Use the engine for generic training only, that means for data extraction from unclassified documents. Train the engine with at least 10 documents per extracted field, while the ideal amount of documents per field is 50-100 samples.
We do not recommend to use the Brainware Field Extraction engine for the vendor level training, as the Brainware Extraction engine achieves perfect extraction results with just a few, that means 1-5, documents for a particular high-volume vendor class.
Even though the engine is integrated in the Supervised Learning Workflow (SLW), due to above mentioned reasons, we recommend to use the Brainware Extraction engine for automatic SLW vendor level training. For this purpose, assign the Brainware Extraction engine to the header fields of the SLW’s root classes using a special dedicated class for generic extraction through Brainware Field Extraction engine. For example, the following classes’ hierarchy:
Invoices
- Generic
- VendorClass1
- ...
- VendorClassN
The Invoices class is the root template class for SLW training, while the Generic class defines generic extraction through BFE engine. In this connection, the standard classification result for Invoices has to be set to Generic, so that in case a document has not been classified to one of available vendor class with precise layout extraction VendorClassX, it goes to “Generic” class with generic extraction pattern defined. After the generic processing has been applied, the classification result has to be set back to Invoices in case further SLW processing is to be maintained.

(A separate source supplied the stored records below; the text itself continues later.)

import Literature.Computability.AlgebraicComplexity.PointSegmentBricks
import Literature.Computability.QuantumComplexity.FactoringPrimesProofs
import HarnessLib

/-!
# Bläser–Ikenmeyer–Jindal–Lysikov 2018, Thm. 6 — the `FP` verifier of the `∃·coRP` protocol for the
# graph of the `0/1` permanent (guessed prime, guessed circuits mod `p`, Kabanets–Impagliazzo chain)

File 4 of the route to `BIJL2018_thm6` (`HasVP0NaturalProofsAgainstPerZero → P^{#P} ⊆ ∃·BPP`,
`BIJL18PermanentZero.lean`). The printed proof (ECCC TR18-064, p.19) lets an `∃BPP` machine guess a
`VP⁰` circuit vanishing on `{per = 0}` and RUN Kaltofen's factoring algorithm over `𝔽_p` to obtain a
circuit for the permanent. The route of the tree guesses instead of computing: over `𝔽_p` the factor
`per_k` has a small circuit with constants of `log p` bits (`BIJL2018_thm24`, proved in the tree), so
the witness is

  `u = ⟨bin p, encList [w_0, …, w_n]⟩`  (a prime `p` and integer circuit codes `w_i`, read
  junk-tolerantly by `CircuitCode.rdCircuit |w_i| w_i`, constants reduced mod `p`),

and the verifier checks, modulo `p` and at ONE random matrix `R ∈ [0, 2^b)^{n×n}` (`b = n² + 2`,
`n²·b` coins), Kabanets–Impagliazzo's row-expansion chain (STOC 2003, Lemma 11) in the fixed layout of
`PermanentLaplaceChain.lean`:

* `C1` the instance `z = ⟨⟨A⟩, bin v⟩` is canonical (`KIReduction.validF`); `C2` `p` is prime (AKS,
  `AKSMachine.aksFn`); `C3` `v < p`; `C4` `2^b ≤ p` (as `b < |bin p|`);
* `lvl0`: `formalDegree (rd w_0) ≤ 1` and `w_0(R) ≡ 1`;
* level `i + 1 ≤ n`: `formalDegree (rd w_{i+1}) ≤ i + 1` (`CircuitCode.fdegLeF`) and
  `w_{i+1}(R) ≡ Σ_{j ≤ i} R_{0j} · w_i(minor_j R) (mod p)` — every value an `evalAtF` evaluation of a
  code at an explicit point segment (`PointSeg.fitSegF`, `PointSeg.minorSegF`), the sum a counted
  `addFn` fold; the verifier COUNTS the failing levels (`levelsSumF`) and asks for `0`;
* `final`: `w_n(A) ≡ v (mod p)` at the entry segment `PointSeg.entrySegF` of the parsed `0/1` matrix.

This file is the machine: `Thm6Verifier.verifF ∈ FP` (`verifF_mem_FP`), one-bit (`verifF_oneBit`), and
its TOTAL structural specification `verifF_eq_true_iff` (on `⟨x, y⟩`: the conjunction above, the
evaluations left as `evalAtF` terms), plus the value lemmas `innerSumF_apply` (the level sum) and
`bitsToNat_evalWord` (an `evalAtF` term is `(semPoly w)(pt) mod p`). The probability analysis
(`L' ∈ coRP`), the graph presentation and the assembly of Thm. 6 are in `BIJL18Thm6Holds.lean`.
HONEST FRAMING: the verifier of a published CONDITIONAL barrier theorem; `VP ≠ VNP` is NOT proved.

## References

* M. Bläser, C. Ikenmeyer, G. Jindal, V. Lysikov, *Generalized matrix completion and algebraic
  natural proofs*, STOC 2018 = ECCC TR18-064, Thm. 6 and §6 (proof, p.19) [BlaserIkenmeyerJindalLysikov2018].
* V. Kabanets, R. Impagliazzo, STOC 2003, Lemma 11 and proof of Cor. 12 (p. 358) [KabanetsImpagliazzo2003].
* M. Agrawal, N. Kayal, N. Saxena, Ann. of Math. 160 (2004), Thm 4.1 [AgrawalKayalSaxena2004].
* S. Arora, B. Barak, CUP 2009, §1.3, Lemma 7.5, §7.2.3 [AroraBarakCC2009].
-/

noncomputable section

namespace Literature.Barriers.ValiantsHypothesis

namespace Thm6Verifier

open Literature.Computability.Complexity Literature.Computability.AlgebraicComplexity
open Literature.Computability.QuantumComplexity
open _root_.Computability Brick HashBricks Plumb PRelSigma PRelSigPi ModularZeroTest PointSeg CircuitCode
open Polynomial

/-! ### Small helpers -/

/-- `onesFn w = 1^{|w|}`. [folklore] -/
private theorem onesFn_eq_ones (w : List Bool) : onesFn w = ones w.length := by
  simp [onesFn, ones, unaryEncodeNat_eq_replicate]

/-- Item `i` of a nested-pair list by iterated second projections. [folklore] -/
private theorem fstF_iterate_sndF_encList (L : List (List Bool)) (i : ℕ) :
    fstF (sndF^[i] (encList L)) = L.getD i [] := by
  rw [← KIReduction.getD_readList, KIReduction.readList_encList]

/-- A canonical numeral of a value `< p` is no longer than `bin p`. [folklore] -/
private theorem length_encodeNat_le_of_lt {m p : ℕ} (h : m < p) :
    (encodeNat m).length ≤ (encodeNat p).length := by
  rw [TM2Pass.length_encodeNat_eq_size, TM2Pass.length_encodeNat_eq_size]
  exact Nat.size_le_size h.le

/-! ### Accessors of the input `s = ⟨x, y⟩`, `x = ⟨z, ⟨bin p, W⟩⟩` -/

/-- `1ⁿ`, `n = KIReduction.nOf x` (the unary dimension field, re-written as ones). [folklore] -/
def nU : List Bool → List Bool := onesFn ∘ KIReduction.uF ∘ fstF
/-- `1^b`, `b = n² + 2` (block length of one matrix entry of the random point). [cite: BlaserIkenmeyerJindalLysikov2018, §6 (proof of Thm. 5, step 7)] -/
def bU : List Bool → List Bool := polyFn (X ^ 2 + Polynomial.C 2) ∘ nU
/-- `bin p`, the canonical numeral of the guessed prime (first field of the witness). [cite: BlaserIkenmeyerJindalLysikov2018, §6 (proof of Thm. 5, step 4)] -/
def pcF : List Bool → List Bool := addFn ∘ fanoutFn (fstF ∘ sndF ∘ fstF) (fun _ => [])
/-- `W`, the list of guessed circuit codes (second field of the witness). [cite: BlaserIkenmeyerJindalLysikov2018, §6 (proof of Thm. 5, step 1)] -/
def WF : List Bool → List Bool := sndF ∘ sndF ∘ fstF
/-- `bin v`, the value field of the instance. [folklore] -/
def vcF' : List Bool → List Bool := KIReduction.vcF ∘ fstF
/-- The rows field of the instance matrix. [folklore] -/
def rowsF' : List Bool → List Bool := KIReduction.rowsF ∘ fstF
/-- `T = y ↾ n²·b`, the coin blocks of the random matrix. [cite: BlaserIkenmeyerJindalLysikov2018, §6 (proof of Thm. 5, step 7)] -/
def TF : List Bool → List Bool := takeFn ∘ fanoutFn (umulFn ∘ fanoutFn (umulFn ∘ fanoutFn nU nU) bU) sndF
/-- **The context record** `⟨1ⁿ, ⟨1^b, ⟨bin p, ⟨T, W⟩⟩⟩⟩` handed to the level folds. [folklore] -/
def ctxF : List Bool → List Bool := fanoutFn nU (fanoutFn bU (fanoutFn pcF (fanoutFn TF WF)))

/-- Plumbing: `nU ∈ FP`. [folklore] -/
private theorem nU_mem_FP : nU ∈ FP := comp_mem_FP onesFn_mem_FP (comp_mem_FP KIReduction.uF_mem_FP fstF_mem_FP)
/-- Plumbing: `bU ∈ FP`. [folklore] -/
private theorem bU_mem_FP : bU ∈ FP := comp_mem_FP (polyFn_mem_FP _) nU_mem_FP
/-- Plumbing: `pcF ∈ FP`. [folklore] -/
private theorem pcF_mem_FP : pcF ∈ FP :=
  comp_mem_FP addFn_mem_FP (fanoutFn_mem_FP (comp_mem_FP fstF_mem_FP (comp_mem_FP sndF_mem_FP fstF_mem_FP)) (const_mem_FP _))
/-- Plumbing: `WF ∈ FP`. [folklore] -/
private theorem WF_mem_FP : WF ∈ FP := comp_mem_FP sndF_mem_FP (comp_mem_FP sndF_mem_FP fstF_mem_FP)
/-- Plumbing: `vcF' ∈ FP`. [folklore] -/
private theorem vcF'_mem_FP : vcF' ∈ FP := comp_mem_FP KIReduction.vcF_mem_FP fstF_mem_FP
/-- Plumbing: `rowsF' ∈ FP`. [folklore] -/
private theorem rowsF'_mem_FP : rowsF' ∈ FP := comp_mem_FP KIReduction.rowsF_mem_FP fstF_mem_FP
/-- Plumbing: `TF ∈ FP`. [folklore] -/
private theorem TF_mem_FP : TF ∈ FP :=
  comp_mem_FP takeFn_mem_FP (fanoutFn_mem_FP (comp_mem_FP umulFn_mem_FP (fanoutFn_mem_FP
    (comp_mem_FP umulFn_mem_FP (fanoutFn_mem_FP nU_mem_FP nU_mem_FP)) bU_mem_FP)) sndF_mem_FP)
/-- Plumbing: `ctxF ∈ FP`. [folklore] -/
private theorem ctxF_mem_FP : ctxF ∈ FP :=
  fanoutFn_mem_FP nU_mem_FP (fanoutFn_mem_FP bU_mem_FP (fanoutFn_mem_FP pcF_mem_FP (fanoutFn_mem_FP TF_mem_FP WF_mem_FP)))

/-- **The block length** `b(n) = n² + 2`. [cite: BlaserIkenmeyerJindalLysikov2018, §6 (proof of Thm. 5, step 7)] -/
def bOf (n : ℕ) : ℕ := n ^ 2 + 2

section Values

variable (z pb W y : List Bool)

/-- The input record. [folklore] -/
private def inp (z pb W y : List Bool) : List Bool := boolPair (boolPair z (boolPair pb W)) y

/-- Value of `nU`. [folklore] -/
private theorem nU_inp : nU (inp z pb W y) = ones (KIReduction.nOf (boolPair z (boolPair pb W))) := by
  simp [nU, inp, onesFn_eq_ones, KIReduction.uF_apply, KIReduction.nOf]
/-- Value of `bU`. [folklore] -/
private theorem bU_inp : bU (inp z pb W y) = ones (bOf (KIReduction.nOf (boolPair z (boolPair pb W)))) := by
  simp [bU, nU_inp, bOf]
/-- Value of `pcF`. [folklore] -/
private theorem pcF_inp : pcF (inp z pb W y) = encodeNat (bitsToNat pb) := by
  simp [pcF, inp, addFn_boolPair]
/-- Value of `WF`. [folklore] -/
private theorem WF_inp : WF (inp z pb W y) = W := by simp [WF, inp]
/-- Value of `vcF'`. [folklore] -/
private theorem vcF'_inp : vcF' (inp z pb W y) = KIReduction.vcStr (boolPair z (boolPair pb W)) := by
  simp [vcF', inp, KIReduction.vcF_apply]
/-- Value of `rowsF'`. [folklore] -/
private theorem rowsF'_inp : rowsF' (inp z pb W y) = KIReduction.rowsStr (boolPair z (boolPair pb W)) := by
  simp [rowsF', inp, KIReduction.rowsF_apply]
/-- Value of `TF`. [folklore] -/
private theorem TF_inp : TF (inp z pb W y) =
    y.take (KIReduction.nOf (boolPair z (boolPair pb W)) * KIReduction.nOf (boolPair z (boolPair pb W)) *
      bOf (KIReduction.nOf (boolPair z (boolPair pb W)))) := by
  rw [TF, Function.comp_apply, fanoutFn_apply, takeFn_boolPair, Function.comp_apply, fanoutFn_apply, umulFn_apply,
    fstF_boolPair, sndF_boolPair, Function.comp_apply, fanoutFn_apply, umulFn_apply, fstF_boolPair, sndF_boolPair,
    nU_inp, bU_inp]
  simp only [KIReduction.length_ones']
  rw [inp, sndF_boolPair]
/-- Value of `ctxF`. [folklore] -/
private theorem ctxF_inp : ctxF (inp z pb W y) =
    boolPair (ones (KIReduction.nOf (boolPair z (boolPair pb W))))
      (boolPair (ones (bOf (KIReduction.nOf (boolPair z (boolPair pb W))))) (boolPair (encodeNat (bitsToNat pb))
        (boolPair (y.take (KIReduction.nOf (boolPair z (boolPair pb W)) * KIReduction.nOf (boolPair z (boolPair pb W)) *
          bOf (KIReduction.nOf (boolPair z (boolPair pb W))))) W))) := by
  rw [ctxF, fanoutFn_apply, fanoutFn_apply, fanoutFn_apply, fanoutFn_apply, nU_inp, bU_inp, pcF_inp, TF_inp, WF_inp]

end Values

/-! ### One evaluation: the word, the point segment, the modulus -/

/-- **Evaluation brick**: from a word accessor `wf`, a segment brick `sg` (fed `⟨1^{|w|}, prm⟩` with the
parameter accessor `prm`), the modulus accessor `pc` and the block-length accessor `cb`, the term
`evalAtF (mkCtx pc w (sg ⟨1^{|w|}, prm⟩) cb)`. [cite: BlaserIkenmeyerJindalLysikov2018, §6 (proof of Thm. 5, step 7: "evaluating at this point")] -/
def evalWordF (pc cb wf prm : List Bool → List Bool) (sg : List Bool → List Bool) : List Bool → List Bool :=
  evalAtF ∘ fanoutFn pc (fanoutFn wf (fanoutFn (sg ∘ fanoutFn (onesFn ∘ wf) prm) cb))

/-- `evalWordF … ∈ FP`. [cite: AroraBarakCC2009, §1.3] -/
theorem evalWordF_mem_FP {pc cb wf prm sg : List Bool → List Bool} (hpc : pc ∈ FP) (hcb : cb ∈ FP)
    (hwf : wf ∈ FP) (hprm : prm ∈ FP) (hsg : sg ∈ FP) : evalWordF pc cb wf prm sg ∈ FP :=
  comp_mem_FP evalAtF_mem_FP (fanoutFn_mem_FP hpc (fanoutFn_mem_FP hwf (fanoutFn_mem_FP
    (comp_mem_FP hsg (fanoutFn_mem_FP (comp_mem_FP onesFn_mem_FP hwf) hprm)) hcb)))

/-- Value of the evaluation brick. [cite: AroraBarakCC2009, §1.3] -/
theorem evalWordF_apply (pc cb wf prm sg : List Bool → List Bool) (s : List Bool) :
    evalWordF pc cb wf prm sg s = evalAtF (mkCtx (pc s) (wf s) (sg (boolPair (ones (wf s).length) (prm s))) (cb s)) := by
  simp [evalWordF, mkCtx, onesFn_eq_ones]

/-- **The value of an evaluation term**: for `p ≥ 2` and a segment of `|w|` blocks of `b` bits,
`⟦evalAtF (mkCtx (bin p) w seg 1^b)⟧ = ((semPoly w)(ptOf b |w| seg) mod p)` (as a natural number).
[cite: Schwartz1980, §3] -/
theorem bitsToNat_evalWord {p b : ℕ} (hp : 2 ≤ p) (w seg : List Bool) (hseg : seg.length = w.length * b) :
    bitsToNat (evalAtF (mkCtx (encodeNat p) w seg (ones b))) =
      ((MvPolynomial.eval (ptOf b (X.eval w.length) seg) (semPoly w)) % (p : ℤ)).toNat := by
  rw [bitsToNat_evalAtF _ w seg b (by rwa [bitsToNat_encodeNat]) (by rwa [eval_X]), bitsToNat_encodeNat]

/-- **An evaluation term is a short numeral**: value `< p`, hence at most `|bin p|` symbols.
[cite: AroraBarakCC2009, §1.3] -/
theorem length_evalWord_le {p b : ℕ} (hp : 2 ≤ p) (w seg : List Bool) (hseg : seg.length = w.length * b) :
    (evalAtF (mkCtx (encodeNat p) w seg (ones b))).length ≤ (encodeNat p).length := by
  have hlt := bitsToNat_evalAtF_lt (encodeNat p) w seg b (by rwa [bitsToNat_encodeNat]) (by rwa [eval_X])
  rw [bitsToNat_encodeNat] at hlt
  rw [evalAtF_spec _ w seg b (by rwa [bitsToNat_encodeNat]) (by rwa [eval_X]), numR]
  exact length_encodeNat_le_of_lt (by rwa [evalAtF_spec _ w seg b (by rwa [bitsToNat_encodeNat]) (by rwa [eval_X]),
    numR, bitsToNat_encodeNat] at hlt)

This can be achieved by placing the following script code into PostExtract event’s handler of the Generic document class.
Example: Reset the classification result
' Cedar Document Class Script for Class "Generic" Private Sub Document_PostExtract(pWorkdoc As SCBCdrPROJLib.SCBCdrWorkdoc) pWorkdoc.DocClassName = "Invoices" End Sub
In some project configurations, when vendor classification succeeds but does not deliver any results for some selected fields, it may also make sense to take an advantage of the Retain previous extraction results option and define double extraction processing to combine generic extraction with vendor level extraction.